▶ [YOUR OBJECTIVE]:
Whenever a line in the data contains "hDχs", show that line.
----- RECORDS -----
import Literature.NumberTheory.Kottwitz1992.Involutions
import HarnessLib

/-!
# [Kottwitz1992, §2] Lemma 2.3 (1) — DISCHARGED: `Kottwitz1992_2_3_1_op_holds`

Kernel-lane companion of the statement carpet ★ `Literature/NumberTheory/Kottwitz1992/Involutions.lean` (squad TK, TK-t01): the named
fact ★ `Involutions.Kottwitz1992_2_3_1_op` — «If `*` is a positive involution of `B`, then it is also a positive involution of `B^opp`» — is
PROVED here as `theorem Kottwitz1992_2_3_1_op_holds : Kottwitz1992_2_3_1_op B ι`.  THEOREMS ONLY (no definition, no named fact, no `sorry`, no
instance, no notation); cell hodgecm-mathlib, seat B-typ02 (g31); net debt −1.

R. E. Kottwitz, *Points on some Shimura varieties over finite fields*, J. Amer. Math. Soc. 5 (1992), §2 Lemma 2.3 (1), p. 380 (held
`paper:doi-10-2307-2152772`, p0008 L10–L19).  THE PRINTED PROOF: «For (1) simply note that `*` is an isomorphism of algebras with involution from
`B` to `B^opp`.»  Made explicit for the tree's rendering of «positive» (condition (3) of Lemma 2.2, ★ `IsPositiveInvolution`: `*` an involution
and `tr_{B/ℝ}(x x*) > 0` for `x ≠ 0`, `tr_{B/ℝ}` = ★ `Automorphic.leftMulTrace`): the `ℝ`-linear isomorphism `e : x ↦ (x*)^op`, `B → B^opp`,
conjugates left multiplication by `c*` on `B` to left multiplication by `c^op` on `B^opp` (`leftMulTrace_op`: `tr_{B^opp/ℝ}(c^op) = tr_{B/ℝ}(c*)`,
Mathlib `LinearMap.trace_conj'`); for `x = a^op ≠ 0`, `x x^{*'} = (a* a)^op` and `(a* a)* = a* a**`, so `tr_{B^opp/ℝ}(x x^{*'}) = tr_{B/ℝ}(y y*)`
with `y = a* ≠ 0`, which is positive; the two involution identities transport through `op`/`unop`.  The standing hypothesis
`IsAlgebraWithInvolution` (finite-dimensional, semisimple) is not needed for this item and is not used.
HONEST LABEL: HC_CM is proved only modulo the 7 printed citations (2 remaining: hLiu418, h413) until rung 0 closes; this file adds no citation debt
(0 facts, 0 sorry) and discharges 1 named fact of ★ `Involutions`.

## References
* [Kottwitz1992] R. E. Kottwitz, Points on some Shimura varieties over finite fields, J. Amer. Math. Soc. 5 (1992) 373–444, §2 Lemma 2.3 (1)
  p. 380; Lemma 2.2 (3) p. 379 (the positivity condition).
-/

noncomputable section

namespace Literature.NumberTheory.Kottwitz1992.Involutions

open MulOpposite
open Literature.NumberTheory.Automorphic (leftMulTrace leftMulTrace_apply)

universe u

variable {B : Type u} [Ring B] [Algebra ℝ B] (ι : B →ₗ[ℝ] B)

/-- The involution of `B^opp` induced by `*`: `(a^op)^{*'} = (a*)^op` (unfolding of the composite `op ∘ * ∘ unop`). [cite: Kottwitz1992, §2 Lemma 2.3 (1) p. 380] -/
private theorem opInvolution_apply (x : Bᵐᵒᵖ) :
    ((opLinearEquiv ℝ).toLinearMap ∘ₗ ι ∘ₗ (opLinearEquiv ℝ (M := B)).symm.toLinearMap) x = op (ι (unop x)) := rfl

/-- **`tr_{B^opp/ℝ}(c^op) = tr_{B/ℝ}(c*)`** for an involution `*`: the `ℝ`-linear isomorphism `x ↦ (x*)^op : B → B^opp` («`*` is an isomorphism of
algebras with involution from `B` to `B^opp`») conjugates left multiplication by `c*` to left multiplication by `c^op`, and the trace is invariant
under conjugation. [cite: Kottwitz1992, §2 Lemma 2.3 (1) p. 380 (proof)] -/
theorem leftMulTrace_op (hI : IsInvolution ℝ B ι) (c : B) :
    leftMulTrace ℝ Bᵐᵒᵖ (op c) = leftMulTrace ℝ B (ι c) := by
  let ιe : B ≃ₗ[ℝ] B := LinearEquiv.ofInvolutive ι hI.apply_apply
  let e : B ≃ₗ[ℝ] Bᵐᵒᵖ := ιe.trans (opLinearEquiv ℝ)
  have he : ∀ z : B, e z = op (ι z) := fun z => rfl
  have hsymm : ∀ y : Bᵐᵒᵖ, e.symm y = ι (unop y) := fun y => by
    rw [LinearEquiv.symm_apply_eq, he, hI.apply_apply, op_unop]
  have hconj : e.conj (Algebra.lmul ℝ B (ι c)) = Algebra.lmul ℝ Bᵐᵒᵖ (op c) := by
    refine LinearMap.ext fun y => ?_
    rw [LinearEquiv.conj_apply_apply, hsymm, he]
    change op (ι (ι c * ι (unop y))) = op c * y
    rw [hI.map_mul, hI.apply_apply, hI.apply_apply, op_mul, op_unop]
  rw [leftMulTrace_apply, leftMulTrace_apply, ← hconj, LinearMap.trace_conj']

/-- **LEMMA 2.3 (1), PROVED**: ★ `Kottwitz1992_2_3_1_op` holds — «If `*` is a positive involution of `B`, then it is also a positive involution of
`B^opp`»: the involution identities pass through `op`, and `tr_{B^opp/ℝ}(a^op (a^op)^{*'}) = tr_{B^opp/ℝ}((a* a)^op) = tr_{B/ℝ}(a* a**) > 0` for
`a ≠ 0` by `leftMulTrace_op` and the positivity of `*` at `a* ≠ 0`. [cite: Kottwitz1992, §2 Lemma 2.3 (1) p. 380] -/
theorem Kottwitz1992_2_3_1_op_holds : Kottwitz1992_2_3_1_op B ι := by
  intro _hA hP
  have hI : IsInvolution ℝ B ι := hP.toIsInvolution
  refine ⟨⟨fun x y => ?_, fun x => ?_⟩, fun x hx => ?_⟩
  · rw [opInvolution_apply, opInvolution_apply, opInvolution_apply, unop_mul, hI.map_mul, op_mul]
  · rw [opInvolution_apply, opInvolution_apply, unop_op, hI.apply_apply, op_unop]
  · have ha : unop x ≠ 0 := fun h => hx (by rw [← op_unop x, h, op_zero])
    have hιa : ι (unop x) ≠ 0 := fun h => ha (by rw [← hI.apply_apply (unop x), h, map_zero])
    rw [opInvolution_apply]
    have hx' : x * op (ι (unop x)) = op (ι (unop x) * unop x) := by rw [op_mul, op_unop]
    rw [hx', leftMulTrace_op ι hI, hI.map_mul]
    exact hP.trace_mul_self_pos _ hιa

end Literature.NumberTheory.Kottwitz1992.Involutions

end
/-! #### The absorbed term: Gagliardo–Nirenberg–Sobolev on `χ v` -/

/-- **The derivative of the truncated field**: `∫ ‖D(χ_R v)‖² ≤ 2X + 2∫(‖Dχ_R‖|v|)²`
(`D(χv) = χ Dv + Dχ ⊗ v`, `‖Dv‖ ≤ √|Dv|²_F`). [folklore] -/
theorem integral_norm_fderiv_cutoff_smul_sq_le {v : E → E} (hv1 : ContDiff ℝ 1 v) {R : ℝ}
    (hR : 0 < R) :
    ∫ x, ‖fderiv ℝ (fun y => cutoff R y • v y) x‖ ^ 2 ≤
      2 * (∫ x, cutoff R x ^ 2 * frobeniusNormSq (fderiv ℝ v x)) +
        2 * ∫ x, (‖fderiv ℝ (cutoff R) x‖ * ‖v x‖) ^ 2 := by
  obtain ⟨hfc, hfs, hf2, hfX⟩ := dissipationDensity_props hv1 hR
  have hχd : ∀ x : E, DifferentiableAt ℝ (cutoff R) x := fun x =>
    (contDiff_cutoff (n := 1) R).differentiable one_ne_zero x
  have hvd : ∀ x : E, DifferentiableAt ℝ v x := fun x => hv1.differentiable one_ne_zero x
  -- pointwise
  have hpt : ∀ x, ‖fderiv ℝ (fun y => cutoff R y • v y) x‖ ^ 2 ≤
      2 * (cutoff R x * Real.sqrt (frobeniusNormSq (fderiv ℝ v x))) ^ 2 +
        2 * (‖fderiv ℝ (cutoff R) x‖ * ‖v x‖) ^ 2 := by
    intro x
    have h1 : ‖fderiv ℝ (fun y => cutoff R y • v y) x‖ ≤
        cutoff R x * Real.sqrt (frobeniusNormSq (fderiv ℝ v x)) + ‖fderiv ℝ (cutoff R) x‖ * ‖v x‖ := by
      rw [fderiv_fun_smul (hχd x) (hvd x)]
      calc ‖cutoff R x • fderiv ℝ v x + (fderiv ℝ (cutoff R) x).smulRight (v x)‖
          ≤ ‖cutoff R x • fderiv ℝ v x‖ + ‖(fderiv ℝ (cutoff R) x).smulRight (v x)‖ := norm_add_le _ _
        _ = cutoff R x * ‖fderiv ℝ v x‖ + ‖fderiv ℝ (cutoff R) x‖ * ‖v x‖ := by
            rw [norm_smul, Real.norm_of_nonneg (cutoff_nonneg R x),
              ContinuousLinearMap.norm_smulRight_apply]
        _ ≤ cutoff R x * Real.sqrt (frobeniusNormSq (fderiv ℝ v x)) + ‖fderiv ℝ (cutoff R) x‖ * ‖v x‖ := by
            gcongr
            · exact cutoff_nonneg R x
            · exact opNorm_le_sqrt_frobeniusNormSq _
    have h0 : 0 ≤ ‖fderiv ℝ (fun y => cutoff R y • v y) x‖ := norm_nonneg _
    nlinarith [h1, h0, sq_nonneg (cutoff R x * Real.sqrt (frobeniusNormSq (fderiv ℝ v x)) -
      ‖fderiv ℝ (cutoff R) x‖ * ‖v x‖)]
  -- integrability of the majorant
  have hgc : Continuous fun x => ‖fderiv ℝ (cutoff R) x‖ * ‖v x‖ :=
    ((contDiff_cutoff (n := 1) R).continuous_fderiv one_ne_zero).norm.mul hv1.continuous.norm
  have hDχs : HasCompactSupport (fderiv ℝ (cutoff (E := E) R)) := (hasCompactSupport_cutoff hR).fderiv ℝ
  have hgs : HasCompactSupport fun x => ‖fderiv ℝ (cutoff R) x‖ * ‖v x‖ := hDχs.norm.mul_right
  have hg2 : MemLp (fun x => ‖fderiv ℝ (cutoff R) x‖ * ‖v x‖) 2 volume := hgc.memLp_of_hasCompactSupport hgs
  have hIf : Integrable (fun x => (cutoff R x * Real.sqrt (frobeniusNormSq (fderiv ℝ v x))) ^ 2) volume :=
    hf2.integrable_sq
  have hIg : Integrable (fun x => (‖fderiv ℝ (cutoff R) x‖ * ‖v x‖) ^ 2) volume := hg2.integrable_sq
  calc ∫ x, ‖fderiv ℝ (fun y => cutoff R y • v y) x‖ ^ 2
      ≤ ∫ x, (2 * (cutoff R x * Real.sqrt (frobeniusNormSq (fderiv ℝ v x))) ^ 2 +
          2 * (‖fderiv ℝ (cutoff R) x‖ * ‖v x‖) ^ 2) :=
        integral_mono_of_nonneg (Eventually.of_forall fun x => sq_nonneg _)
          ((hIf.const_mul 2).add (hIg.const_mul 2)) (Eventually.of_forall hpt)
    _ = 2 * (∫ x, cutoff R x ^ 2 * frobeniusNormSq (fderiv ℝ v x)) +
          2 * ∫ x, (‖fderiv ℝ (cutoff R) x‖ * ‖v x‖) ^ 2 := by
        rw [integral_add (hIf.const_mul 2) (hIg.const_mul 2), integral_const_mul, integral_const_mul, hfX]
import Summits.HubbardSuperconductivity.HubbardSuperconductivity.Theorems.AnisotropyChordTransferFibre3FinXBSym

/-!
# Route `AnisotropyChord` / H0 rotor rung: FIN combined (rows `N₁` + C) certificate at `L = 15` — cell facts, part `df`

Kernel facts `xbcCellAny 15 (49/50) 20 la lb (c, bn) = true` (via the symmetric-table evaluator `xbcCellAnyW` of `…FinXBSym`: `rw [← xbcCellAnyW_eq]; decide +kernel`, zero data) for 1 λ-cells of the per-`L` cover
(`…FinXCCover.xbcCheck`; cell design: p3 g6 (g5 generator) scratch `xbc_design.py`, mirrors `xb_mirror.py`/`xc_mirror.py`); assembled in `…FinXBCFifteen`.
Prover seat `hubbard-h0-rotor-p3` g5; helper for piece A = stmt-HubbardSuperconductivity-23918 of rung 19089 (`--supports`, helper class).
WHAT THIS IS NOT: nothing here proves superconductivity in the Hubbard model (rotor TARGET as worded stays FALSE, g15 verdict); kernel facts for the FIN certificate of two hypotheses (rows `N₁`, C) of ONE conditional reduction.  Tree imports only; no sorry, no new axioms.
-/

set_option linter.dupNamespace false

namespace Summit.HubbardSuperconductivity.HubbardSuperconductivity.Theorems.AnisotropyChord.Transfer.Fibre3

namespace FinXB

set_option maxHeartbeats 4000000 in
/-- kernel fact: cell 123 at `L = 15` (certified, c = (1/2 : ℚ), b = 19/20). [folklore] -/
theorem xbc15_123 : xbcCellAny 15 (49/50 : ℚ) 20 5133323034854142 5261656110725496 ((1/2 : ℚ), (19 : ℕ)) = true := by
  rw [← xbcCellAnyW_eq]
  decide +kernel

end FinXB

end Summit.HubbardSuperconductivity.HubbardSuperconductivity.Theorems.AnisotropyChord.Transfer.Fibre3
-----
▶ [ANSWER TO THE PROBLEM]:
  have hDχs : HasCompactSupport (fderiv ℝ (cutoff (E := E) R)) := (hasCompactSupport_cutoff hR).fderiv ℝ
  have hgs : HasCompactSupport fun x => ‖fderiv ℝ (cutoff R) x‖ * ‖v x‖ := hDχs.norm.mul_right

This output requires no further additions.